Other services such as Hue, Oozie, Impala, and Cloudera Manager itself, do not provide a Service Summary.

Health Tests and Health History

The Health Tests and Health History panels appear for HDFS, MapReduce, HBase, Flume, Impala, ZooKeeper, and the Cloudera Manager Service. Other services such as Hue, Oozie, and YARN do not provide a Health Test panel.

The Health Tests panel shows health test results in an expandable and collapsible list, typically with the specific metrics that the test returned. (You can Expand All or Collapse All from the links at the upper right of the Health Tests panel).

  • The color of the text (and the background color of the field) for a Health Test result indicates the status of the results. The tests are sorted by their health status – Good, Concerning, Bad, or Disabled. The entries are collapsed by default. Click the arrow to the left of an entry to expand the entry and display further information.
  • Clicking the Details link for a health test displays further information about the test, such as the meaning of the test and its possible results, suggestions for actions you can take or how to make configuration changes related to the test. The help text may include a link to the relevant monitoring configuration section for the service. See Configuring Monitoring Settings for more information.
  • In the Health Tests panel:
    • Clicking displays the lists of health tests that contributed to the health test.
    • Clicking the Details link displays further information about the health test.
  • In the Health History panel:
    • Clicking displays the lists of health tests that contributed to the health history.
    • Clicking the Show link moves the time range to the historical time period.

Charts

HDFS, MapReduce, HBase, ZooKeeper, Flume, and Cloudera Management Service all display charts of some of the critical metrics related to their performance and health.

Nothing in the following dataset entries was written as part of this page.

omit [Fintype ι] [DecidableEq ι] [Fintype σ] [DecidableEq σ] [Fintype κ] [DecidableEq κ] in
/-- **THE DISPLAY AS PRINTED (`+ Σ_X`) HOLDS IFF THE `X`-PARTS SUM TO ZERO** at the point considered — given (5.7.8); so
the printed sign is a slip wherever `Σ_X G_j(Λ̄₂,X)(x₁,x₂) ≠ 0`. [cite: BalabanImbrieJaffe1988, (5.7.11) p.293] -/
theorem display293_asPrinted_iff {C Cloc : σ → σ → ℝ} {CX : ξ → σ → σ → ℝ} (h : BIJ88Sect2Statements.Eq245 C Cloc CX)
    (G : σ → σ → ℝ) (x₁ x₂ : σ) :
    (G x₁ x₂ = C x₁ x₂ + (G x₁ x₂ - Cloc x₁ x₂) + ∑ X, CX X x₁ x₂) ↔ ∑ X, CX X x₁ x₂ = 0 := by
  rw [h x₁ x₂]
  constructor
  · intro h'; linarith
  · intro h'; linarith

/-- the p. 293 rewriting for [6]'s kernels: under the hypotheses of `hasSum_G` (for the region `Ω = Λ̄₂^{(m)}`), every
kernel `G_{j,loc}` satisfies `G_{j,loc} = G + (G_{j,loc} − G_loc) − Σ_X G_X` with the `G_loc`, `G_X` of `eq578`.
[cite: BalabanImbrieJaffe1988, (5.7.11) p.293] -/
theorem display293_G (adj : ι → ι → Prop) [DecidableRel adj] {a b : ι → Matrix σ σ ℝ} {G : Matrix σ σ ℝ} {α β : ℝ}
    {D : ℕ} (hab : ∀ i l, ¬ adj i l → a i * b l = 0) (hbb : ∀ i l, ¬ adj i l → b i * b l = 0)
    (hα : ∀ i, ‖a i‖ ≤ α) (hβ : ∀ i, ‖b i‖ ≤ β) (hD : ∀ j, (Finset.univ.filter fun i => adj j i).card ≤ D)
    (hDβ : (D : ℝ) * β < 1) (hR : ‖∑ i, b i‖ < 1) (hG : G * (1 - ∑ i, b i) = ∑ i, a i)
    (ldist : ι → σ → ℝ) (ρ : ℝ) (cubeOf : ι → κ) (cadj : κ → κ → Prop) (Gjloc : σ → σ → ℝ) (x₁ x₂ : σ) :
    Gjloc x₁ x₂ = G x₁ x₂ + (Gjloc x₁ x₂ - cLoc ldist ρ (fun ω x₁ x₂ => walkTerm a b ω x₁ x₂) x₁ x₂)
      - ∑ X, cX ldist ρ cubeOf cadj (fun ω x₁ x₂ => walkTerm a b ω x₁ x₂) X x₁ x₂ :=
  display293 (eq578 adj hab hbb hα hβ hD hDβ hR hG ldist ρ cubeOf cadj) Gjloc x₁ x₂
import Summits.Ventures.PercRepro.C026ProdCFMulti

/-!
# THEOREM PROD-CF, Corollary 3 verbatim: C-026 at `p = ½` is component-wise (p5, gen 16)

mine-3's Corollary 3 (`proofs/MINE3-PRODUCT.md` §2b): «if every one-component core `H_Γ` (`Γ` a
component of `G − {a, b, c}`, with its attachment edges) satisfies C-026 at `p = ½`, then so does
`G`». The components are the classes of `OffMarks` — joined by a walk through non-marks — and the
**component colouring** `compColour` gives an edge at a non-mark the class of that end and a
mark–mark edge (or loop at a mark) its own colour; it is a multi-gluing (`isGluingMulti_compColour`),
its classes are the cores `H_Γ` (`colClassGraph _ (Sum.inl κ)`) and the single mark–mark edges
(`colClassGraph _ (Sum.inr e)`), and a single-edge graph satisfies (CF) trivially
(`nTwo_false_of_subsingleton`: `N² = ∅`). So `slackCF_nonneg_of_colouring_aux` gives

  **`slackCF_nonneg_of_components`**: `0 ≤ Δ_CF(H_Γ)` for every component `Γ` carrying an edge
  implies `0 ≤ Δ_CF(G)`.
-/

namespace PercRepro

open Finset

namespace MultiGraph

section Components

variable {V E : Type*} (G : MultiGraph V E)

/-- `x` and `y` are joined by a walk of `G` through non-marks only (every edge counted open). -/
def OffMarks (a b c : V) (x y : V) : Prop :=
  G.ConnAvoid (fun _ => true) ({a, b, c} : Set V) x y

/-- `OffMarks` is an equivalence relation: its classes are the components of `G − {a, b, c}` (the
marks and the isolated vertices are singleton classes). -/
def offMarksSetoid (a b c : V) : Setoid V :=
  ⟨G.OffMarks a b c, ⟨fun _ => Relation.ReflTransGen.refl, fun h => h.symm,
    fun h₁ h₂ => Relation.ReflTransGen.trans h₁ h₂⟩⟩

open Classical in
/-- **The component colouring**: an edge at a non-mark gets the component of that end, a mark–mark
edge (or a loop at a mark) gets itself. -/
noncomputable def compColour (a b c : V) (e : E) : Quotient (G.offMarksSetoid a b c) ⊕ E :=
  if G.fst e ∉ ({a, b, c} : Set V) then Sum.inl ⟦G.fst e⟧
  else if G.snd e ∉ ({a, b, c} : Set V) then Sum.inl ⟦G.snd e⟧ else Sum.inr e

variable {G}

/-- An edge at a non-mark `v` has the colour of `v`'s component. -/
theorem compColour_of_edgeAt {a b c v : V} (hv : v ∉ ({a, b, c} : Set V)) {e : E}
    (he : G.EdgeAt e v) :
    G.compColour a b c e = Sum.inl (⟦v⟧ : Quotient (G.offMarksSetoid a b c)) := by
  classical
  unfold compColour
  rcases he with h | h
  · rw [h, if_pos hv]
  · by_cases hf : G.fst e ∉ ({a, b, c} : Set V)
    · rw [if_pos hf]
      congr 1
      refine Quotient.sound ?_
      show G.OffMarks a b c (G.fst e) v
      exact Relation.ReflTransGen.single ⟨⟨e, rfl, Or.inl ⟨rfl, h⟩⟩, hf, hv⟩
    · rw [if_neg hf, h, if_pos hv]

/-- **The component colouring is a multi-gluing**: every non-mark carries edges of one colour. -/
theorem isGluingMulti_compColour (a b c : V) :
    G.IsGluingMulti a b c (G.compColour a b c) := by
  intro v hva hvb hvc e e' he he'
  have hv : v ∉ ({a, b, c} : Set V) := by
    simp only [Set.mem_insert_iff, Set.mem_singleton_iff, not_or]
    exact ⟨hva, hvb, hvc⟩
  rw [compColour_of_edgeAt hv he, compColour_of_edgeAt hv he']

/-- The colour class of a mark–mark edge `e` consists of `e` alone. -/
instance subsingleton_compColour_inr (a b c : V) (e : E) :
    Subsingleton {e' : E // G.compColour a b c e' = Sum.inr e} := by
  classical
  refine ⟨fun x y => Subtype.ext ?_⟩
  have hx := x.2
  have hy := y.2
  unfold compColour at hx hy
  split_ifs at hx hy
  exact (Sum.inr.inj hx).trans (Sum.inr.inj hy).symm

/-- **A graph with at most one edge has `N² = ∅`**: an open `a`–`b` walk there is a single edge
from `a` to `b`, which avoids the closed cluster of `c` once `a, b` do. -/
theorem nTwo_false_of_subsingleton {E' : Type*} [Subsingleton E'] (H : MultiGraph V E')
    (ω : Config E') (a b c : V) : ¬ H.NTwo ω a b c := by
  rintro ⟨hab, hca, hcb, hav⟩
  apply hav
  have key : ∀ y, H.Conn ω a y → y = a ∨ H.OpenAdj ω a y := by
    intro y hy
    refine Conn.induction (motive := fun y => y = a ∨ H.OpenAdj ω a y) (Or.inl rfl) ?_ hy
    intro x y _ hxy hx
    rcases hx with rfl | hx
    · exact Or.inr hxy
    · obtain ⟨e₁, he₁, hend₁⟩ := hx
      obtain ⟨e₂, he₂, hend₂⟩ := hxy
      have he : e₂ = e₁ := Subsingleton.elim _ _
      subst he
      rcases hend₁ with ⟨h1, h2⟩ | ⟨h1, h2⟩ <;> rcases hend₂ with ⟨h3, h4⟩ | ⟨h3, h4⟩
      · exact Or.inl (h4.symm.trans (h2.trans (h3.symm.trans h1)))
      · exact Or.inl (h3.symm.trans h1)
      · exact Or.inl (h4.symm.trans h2)
      · exact Or.inr ⟨e₂, he₁, Or.inr ⟨h3, h2⟩⟩
  rcases key b hab with rfl | hadj
  · exact Relation.ReflTransGen.refl
  · exact Relation.ReflTransGen.single ⟨hadj, hca, hcb⟩

open Classical in
/-- A graph with at most one edge satisfies (CF). -/
theorem slackCF_nonneg_of_subsingleton {E' : Type*} [Fintype E'] [Subsingleton E']
    (H : MultiGraph V E') (a b c : V) : 0 ≤ H.slackCF a b c := by
  rw [slackCF_eq]
  have h0 : (univ.filter fun ω : Config E' => H.NTwo ω a b c) = ∅ :=
    Finset.filter_eq_empty_iff.mpr fun ω _ => nTwo_false_of_subsingleton H ω a b c
  rw [h0, Finset.card_empty, Nat.cast_zero, sub_zero]
  positivity

open Classical in
/-- **COROLLARY 3 (mine-3, PROD-CF): C-026 at `p = ½` is component-wise.** If every component `Γ`
of `G − {a, b, c}` carrying an edge has `0 ≤ Δ_CF` on its core `H_Γ = Γ ∪ {a, b, c}` with the
attachment edges (the colour class `Sum.inl κ` of the component colouring), then `0 ≤ Δ_CF(G)`:
the mark–mark edges and loops are single-edge classes, which satisfy (CF) trivially, and the
multi-gluing theorem composes. -/
theorem slackCF_nonneg_of_components [Fintype E] (a b c : V)
    (h : ∀ κ : Quotient (G.offMarksSetoid a b c), (∃ e, G.compColour a b c e = Sum.inl κ) →
      0 ≤ (G.colClassGraph (G.compColour a b c) (Sum.inl κ)).slackCF a b c) :
    0 ≤ G.slackCF a b c := by
  refine slackCF_nonneg_of_colouring_aux a b c (univ.image (G.compColour a b c)) G
    (G.compColour a b c) (isGluingMulti_compColour a b c)
    (fun e => Finset.mem_image_of_mem _ (Finset.mem_univ e)) fun i hi => ?_
  rcases i with κ | e
  · obtain ⟨e, _, he⟩ := Finset.mem_image.mp hi
    exact h κ ⟨e, he⟩
  · exact slackCF_nonneg_of_subsingleton _ a b c

end Components

end MultiGraph

end PercRepro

Other services such as Hive, Hue, Oozie, and Solr do not provide charts.

See Viewing Charts for Cluster, Service, Role, and Host Instances for detailed information on the charts that are presented, and the ability to search and display metrics of your choice.

Flume Metric Details

From the Flume Service Status page, click the Flume Metric Details link in the Flume Summary panel to display details of the Flume agent roles.

On this page you can view a variety of metrics about the Channels, Sources and Sinks you have configured for your various Flume agents. You can view both current and historical metrics on this page.

The Channels section shows the metrics for all the channel components in the Flume service. These include metrics related to the channel capacity and throughput.

The Sinks section shows metrics for all the sink components in the Flume service. These include event drain statistics as well as connection failure metrics.

The Sources section shows metrics for all the source components in the Flume service.

This page maintains the same navigation bar as the Flume service status page, so you can go directly to any of the other tabs (Instances, Commands, Configuration, or Audits).